#### [What you will do]
Report each line of the material below where the word "index" can be found.

+ + + + + + +

/-- **Kuhlmann 2019, Lemma 4.3, second case.** Setting of `(H43)`: `K ≤ Ω` separably closed
of characteristic `0` (rank one is not needed in this case), `char Ωv = p`, `y` transcendental over `K` with
`(K(y)|K, v)` immediate and `v(y) = 1`, `g̃` over `K` all of whose coefficients have value
`< v(p)` ("all monomials in `g̃(y)` have value `> vp`"), `1 + g̃(y)` not a `p`-th power in
`K(y)^h`. Then there are `c₂ ∈ K`, `0 ≠ b ∈ K` with `v((y − c₂)/b) = 1` and `G` over `K` with
`1 + g̃(y) ∈ (1 + G((y−c₂)/b))·(K(y)^h)^{×p}` and an index `i₀ ≥ 1` prime to `p` whose
coefficient strictly dominates all other coefficients of positive index. PROVED: the cascade
started with the Taylor family `h_j = g̃_j` (Hasse–Schmidt derivatives) at the threshold where
`v(y − c) < 1`. [cite: Kuhlmann2019, Lemma 4.3] -/
theorem normalForm43_caseTwo {y : Ω} (hy : Transcendental K y)
    (himm : IsImmediateOver V K (Subfield.closure ((K : Set Ω) ∪ {y}))) (hvy : V.valuation y = 1)
    {g : Polynomial Ω} (hgK : ∀ k, g.coeff k ∈ K) (hg : ∀ k, V.valuation (g.coeff k) < V.valuation (p : Ω))
    (hnt : ¬ ∃ w ∈ henselization V (Subfield.closure ((K : Set Ω) ∪ {y})), w ^ p = 1 + g.eval y) :
    ∃ c₂ ∈ K, ∃ b ∈ K, b ≠ 0 ∧ V.valuation ((y - c₂) / b) = 1 ∧
      ∃ G : Polynomial Ω, (∀ k, G.coeff k ∈ K) ∧
        (∃ w ∈ henselization V (Subfield.closure ((K : Set Ω) ∪ {y})), w ≠ 0 ∧
          1 + g.eval y = (1 + G.eval ((y - c₂) / b)) * w ^ p) ∧
        (∃ i₀, 0 < i₀ ∧ ¬ p ∣ i₀ ∧ G.coeff i₀ ≠ 0 ∧
          ∀ i, 0 < i → i ≠ i₀ → V.valuation (G.coeff i) < V.valuation (G.coeff i₀)) := by
  classical
  have hpr : p.Prime := hp.out
  set Ky : Subfield Ω := Subfield.closure ((K : Set Ω) ∪ {y}) with hKy
  set F : Subfield Ω := henselization V Ky with hFdef
  have hKKy : K ≤ Ky := fun c hc => Subfield.subset_closure (Or.inl hc)
  have hKF : K ≤ F := hKKy.trans (le_henselization V Ky)
  have hyKy : y ∈ Ky := Subfield.subset_closure (Or.inr rfl)
  have hyF : y ∈ F := le_henselization V Ky hyKy
  have hF : IsHenselianField F (V.comap (algebraMap F Ω)) :=
    Kuhlmann2010HenselizationIsHenselian_holds Ω V Ky
  have hKalg : IsAlgClosed K := isAlgClosed_of_isSepClosed_of_charZero K
  obtain ⟨C, hCK, hC⟩ := exists_C_pow_pred_eq K hKalg hpr
  have hp0 : (p : Ω) ≠ 0 := Nat.cast_ne_zero.mpr hpr.ne_zero
  have hvp : V.valuation (p : Ω) < 1 := valuation_natCast_lt_one_of_charP V p
  have hvp0 : 0 < V.valuation (p : Ω) := (Valuation.pos_iff _).mpr hp0
  obtain ⟨rt, hrt, hrtK⟩ := exists_root_function K hKalg hpr.pos
  -- transcendence in polynomial form, `y ∉ K`, immediateness as `hval`, `hres`, and `h3`
  have htrans : ∀ P : Polynomial Ω, (∀ k, P.coeff k ∈ K) → P.eval y = 0 → P = 0 := by
    intro P hP hPy
    obtain ⟨P', hP'⟩ : ∃ P' : Polynomial K, P'.map (algebraMap K Ω) = P :=
      (Polynomial.mem_lifts P).mp ((Polynomial.lifts_iff_coeff_lifts P).mpr
        fun k => ⟨⟨P.coeff k, hP k⟩, rfl⟩)
    by_contra hP0
    refine hy ⟨P', fun h => hP0 ?_, ?_⟩
    · rw [← hP', h, Polynomial.map_zero]
    · rw [Polynomial.aeval_def, ← Polynomial.eval_map, hP', hPy]
  have hyK : y ∉ K := not_mem_of_forall_eval_eq_zero K htrans
  have hval : ∀ w ∈ Ky, w ≠ 0 → ∃ b ∈ K, V.valuation w = V.valuation b := himm.1
  have hres : ∀ w ∈ Ky, w ∈ V → ∃ c ∈ K, V.valuation (w - c) < 1 := by
    intro w hw hwV
    have hrw : residue V ⟨w, hwV⟩ ∈ resField V K := himm.2 (residue_mem_resField V ⟨w, hwV⟩ hw)
    obtain ⟨c, hcK, hcw⟩ := (mem_resField_iff V K _).mp hrw
    refine ⟨c, hcK, ?_⟩
    have h0 : residue V (⟨w, hwV⟩ - c) = 0 := by rw [map_sub, hcw, sub_self]
    exact (ValuationSubring.valuation_lt_one_iff V (⟨w, hwV⟩ - c)).mp ((residue_eq_zero_iff _).mp h0)
  have h3 := kaplansky_condition_of_isSepClosed V K htrans hval hres
  /- the initial family and threshold -/
  set N := g.natDegree with hNdef
  set h₀ : ℕ → Polynomial Ω := fun j => hasseDeriv j g with hh₀
  have hh₀K : ∀ j k, (h₀ j).coeff k ∈ K := fun j k => coeff_hasseDeriv_mem K hgK j k
  have hyV : y ∈ V := (V.valuation_le_one_iff y).mp hvy.le
  obtain ⟨c₀, hc₀K, hc₀⟩ := hres y hyKy hyV
  have hadm : ∀ c ∈ K, V.valuation (y - c) ≤ V.valuation (y - c₀) →
      (∃ w ∈ F, w ≠ 0 ∧ 1 + g.eval y = (1 + ∑ j ∈ range (N + 1), (h₀ j).eval c * (y - c) ^ j) * w ^ p) ∧
      ∀ j ∈ range (N + 1), V.valuation ((h₀ j).eval c * (y - c) ^ j) < V.valuation (p : Ω) := by
    intro c hcK hle
    have hyc : V.valuation (y - c) < 1 := hle.trans_lt hc₀
    have hvc : V.valuation c = 1 := by
      have : c = y - (y - c) := by ring
      rw [this, Valuation.map_sub_eq_of_lt_left _ (by rwa [hvy]), hvy]
    refine ⟨⟨1, F.one_mem, one_ne_zero, ?_⟩, fun j _ => ?_⟩
    · -- Taylor expansion
      rw [one_pow, mul_one]
      congr 1
      have h1 : g.eval y = (taylor c g).eval (y - c) := by rw [taylor_eval, sub_add_cancel]
      rw [h1, eval_eq_sum_range' (p := taylor c g) (n := N + 1)
        (by rw [natDegree_taylor]; exact Nat.lt_succ_self _)]
      refine sum_congr rfl fun j _ => ?_
      rw [taylor_coeff]
    · rw [map_mul, map_pow]
      have h1 : V.valuation ((h₀ j).eval c) < V.valuation (p : Ω) :=
        valuation_eval_lt_of_coeff_lt V (valuation_hasseDeriv_coeff_lt V hg j) hvc.le
      calc V.valuation ((h₀ j).eval c) * V.valuation (y - c) ^ j ≤ V.valuation ((h₀ j).eval c) * 1 :=
            mul_le_mul' le_rfl (pow_le_one₀ zero_le hyc.le)
        _ < V.valuation (p : Ω) := by rw [mul_one]; exact h1
  exact cascade V hKF hF hCK hC hp0 hvp hyF hrt hrtK hyK htrans hval hres h3 hnt N _ h₀ c₀ hh₀K hc₀K hadm rfl

end Setting

end Literature.AlgebraicGeometry.Resolution

end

+ + + + + + +

#### [Reply]
`1 + g̃(y) ∈ (1 + G((y−c₂)/b))·(K(y)^h)^{×p}` and an index `i₀ ≥ 1` prime to `p` whose
coefficient strictly dominates all other coefficients of positive index. PROVED: the cascade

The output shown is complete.